┌─ DATASET EXTRACT

import Literature.MathematicalPhysics.QuantumFieldTheory.ConformalBootstrap3D.PointKernelK34v2Data

/-!
# K34v2 certificate, kernel block file H4: head segments `39 ≤ i < 46` (block-checked ones)

`decide` by kernel reduction (no `native_decide`, no extra axioms) of the block checker
`PCert.hBlockOK` of `PointKernel` on the literal data of `PointKernelK34v2Data` (cells checked corner
or chord by the rule bit); soundness is `PCert.hBlockOK_sound`.  Estimated kernel time 236 s
(4 theorems).
-/

set_option maxRecDepth 100000
set_option maxHeartbeats 0

namespace Literature.MathematicalPhysics.QuantumFieldTheory.ConformalBootstrap3D.PointKernelK34v2

open Literature.MathematicalPhysics.QuantumFieldTheory.ConformalBootstrap3D.PointKernel

/-- head segments `[39, 41)` pass the kernel evaluator (≈64 s of kernel work). [folklore] -/
theorem hBlock_39 : certK34v2.hBlockOK hsegsK34v2 39 41 JHK34v2 = true := by
  decide +kernel

/-- head segment `[41, 42)` passes the kernel evaluator (≈39 s of kernel work). [folklore] -/
theorem hBlock_41 : certK34v2.hBlockOK hsegsK34v2 41 42 JHK34v2 = true := by
  decide +kernel

/-- head segments `[42, 44)` pass the kernel evaluator (≈58 s of kernel work). [folklore] -/
theorem hBlock_42 : certK34v2.hBlockOK hsegsK34v2 42 44 JHK34v2 = true := by
  decide +kernel

/-- head segments `[44, 46)` pass the kernel evaluator (≈63 s of kernel work). [folklore] -/
theorem hBlock_44 : certK34v2.hBlockOK hsegsK34v2 44 46 JHK34v2 = true := by
  decide +kernel

end Literature.MathematicalPhysics.QuantumFieldTheory.ConformalBootstrap3D.PointKernelK34v2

└─

Copy all the records above precisely.

import Literature.MathematicalPhysics.QuantumFieldTheory.ConformalBootstrap3D.PointKernelK34v2Data

/-!
# K34v2 certificate, kernel block file H4: head segments `39 ≤ i < 46` (block-checked ones)

`decide` by kernel reduction (no `native_decide`, no extra axioms) of the block checker
`PCert.hBlockOK` of `PointKernel` on the literal data of `PointKernelK34v2Data` (cells checked corner
or chord by the rule bit); soundness is `PCert.hBlockOK_sound`.  Estimated kernel time 236 s
(4 theorems).
-/

set_option maxRecDepth 100000
set_option maxHeartbeats 0

namespace Literature.MathematicalPhysics.QuantumFieldTheory.ConformalBootstrap3D.PointKernelK34v2

open Literature.MathematicalPhysics.QuantumFieldTheory.ConformalBootstrap3D.PointKernel

/-- head segments `[39, 41)` pass the kernel evaluator (≈64 s of kernel work). [folklore] -/
theorem hBlock_39 : certK34v2.hBlockOK hsegsK34v2 39 41 JHK34v2 = true := by
  decide +kernel

/-- head segment `[41, 42)` passes the kernel evaluator (≈39 s of kernel work). [folklore] -/
theorem hBlock_41 : certK34v2.hBlockOK hsegsK34v2 41 42 JHK34v2 = true := by
  decide +kernel

/-- head segments `[42, 44)` pass the kernel evaluator (≈58 s of kernel work). [folklore] -/
theorem hBlock_42 : certK34v2.hBlockOK hsegsK34v2 42 44 JHK34v2 = true := by
  decide +kernel

/-- head segments `[44, 46)` pass the kernel evaluator (≈63 s of kernel work). [folklore] -/
theorem hBlock_44 : certK34v2.hBlockOK hsegsK34v2 44 46 JHK34v2 = true := by
  decide +kernel

end Literature.MathematicalPhysics.QuantumFieldTheory.ConformalBootstrap3D.PointKernelK34v2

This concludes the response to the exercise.